How are healthcare providers trying to make surgery safer? 5 things to know

Sentinel events still happen and a large number take place in the operating room. Here are five things to know about surgical errors and the ways healthcare providers are tackling the problem to make surgery safer, according to a report by The Wall Street Journal.

1. Though stopgap measures such as checklists are already in place, surgical errors persist. A foreign object is left inside a patient 39 times per week, the wrong procedure is performed on a patient 20 times per week, wrong-site surgery is performed 20 times per week and in 2013 there were 157,000 surgical-site infections, according to the report.

2. Numbers are telling. Healthcare providers are turning to data for answers. Programs such as the National Surgical Quality Improvement Project aim to collect and analyze data in an effort to identify safety gaps. Platforms such as this allow for national benchmarking, widespread peer-to-peer comparison that allows providers to see and correct potential safety failings.

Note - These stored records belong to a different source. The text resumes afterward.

/-- The same with translates written `t + D` (`(· + t)⁻¹' D = (−t) + D` and `t ↦ −t` preserves Haar measure).
[cite: Fulton1998, Example 11.4.5 and §19.3 Example 19.3.3] [cite: Hartshorne1970, Ch. I §6 (p. 28)] -/
theorem IsAbelianVariety.analyticCycleClass_hypersurface_eq_iff_forall_curve_ae_ncard_vadd_eq
    (hX : IsAbelianVariety Φ) (hq : 1 + q = g) (hD' : 2 * q + 2 * 1 = 2 * g) {D₁ D₂ : Set (ComplexTorus Φ)}
    (hD₁ : HasPureDim 𝓘(ℂ, E) D₁ q) (hD₂ : HasPureDim 𝓘(ℂ, E) D₂ q) :
    analyticCycleClass Φ e hD' hD₁ = analyticCycleClass Φ e hD' hD₂ ↔
      ∀ (C : Set (ComplexTorus Φ)), HasPureDim 𝓘(ℂ, E) C 1 → IsIrreducibleAnalyticSet 𝓘(ℂ, E) C →
        ∀ᵐ t ∂(volume : Measure (ComplexTorus Φ)), (C ∩ (t +ᵥ D₁)).ncard = (C ∩ (t +ᵥ D₂)).ncard := by
  have hpre : ∀ (D : Set (ComplexTorus Φ)) (s : ComplexTorus Φ), (fun x ↦ x + s) ⁻¹' D = -s +ᵥ D := by
    intro D s
    ext x
    rw [mem_preimage, Set.mem_vadd_set_iff_neg_vadd_mem, neg_neg, vadd_eq_add, add_comm]
  rw [hX.analyticCycleClass_hypersurface_eq_iff_forall_curve_ae_ncard_eq Φ e hq hD' hD₁ hD₂]
  refine forall₃_congr fun C _ _ ↦ ?_
  simp only [hpre]
  constructor
  · intro h
    rw [ae_iff] at h ⊢
    rw [← Measure.measure_preimage_neg (volume : Measure (ComplexTorus Φ))]
    simpa only [preimage_setOf_eq, neg_neg] using h
  · intro h
    rw [ae_iff] at h ⊢
    rw [← Measure.measure_preimage_neg (volume : Measure (ComplexTorus Φ))] at h
    simpa only [preimage_setOf_eq] using h

end Classes

/-! ### §3 Ampleness of a hypersurface of an abelian variety is decided by a general translate meeting every curve -/

section Ample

3. Surgery may seem like a passive event for patients, who once on the operating table are anesthetized and in the surgeon's hands, but they can play a role safety measures. Healthcare providers are in fact focusing on patient preparation in an effort to circumvent potential issues in the OR. Pre-operative protocols, such as patient bathing with antiseptics, are being carefully monitored. Some elective procedures are even delayed in an effort to improve patient health prior to a procedure.

4. ORs are full of technology, the latest implants and instruments, but technology can also be used to prevent surgical errors. For example, radio-frequency identification tags can be used with sponges to ensure none are left inside the patient.  

5. To err is human, but the stakes are considerably higher in healthcare. One of the most important steps providers are taking in the effort to improve safety is education. Surgeons and surgical staff are being educated on issues such as the risk of OR fires and infection control protocols.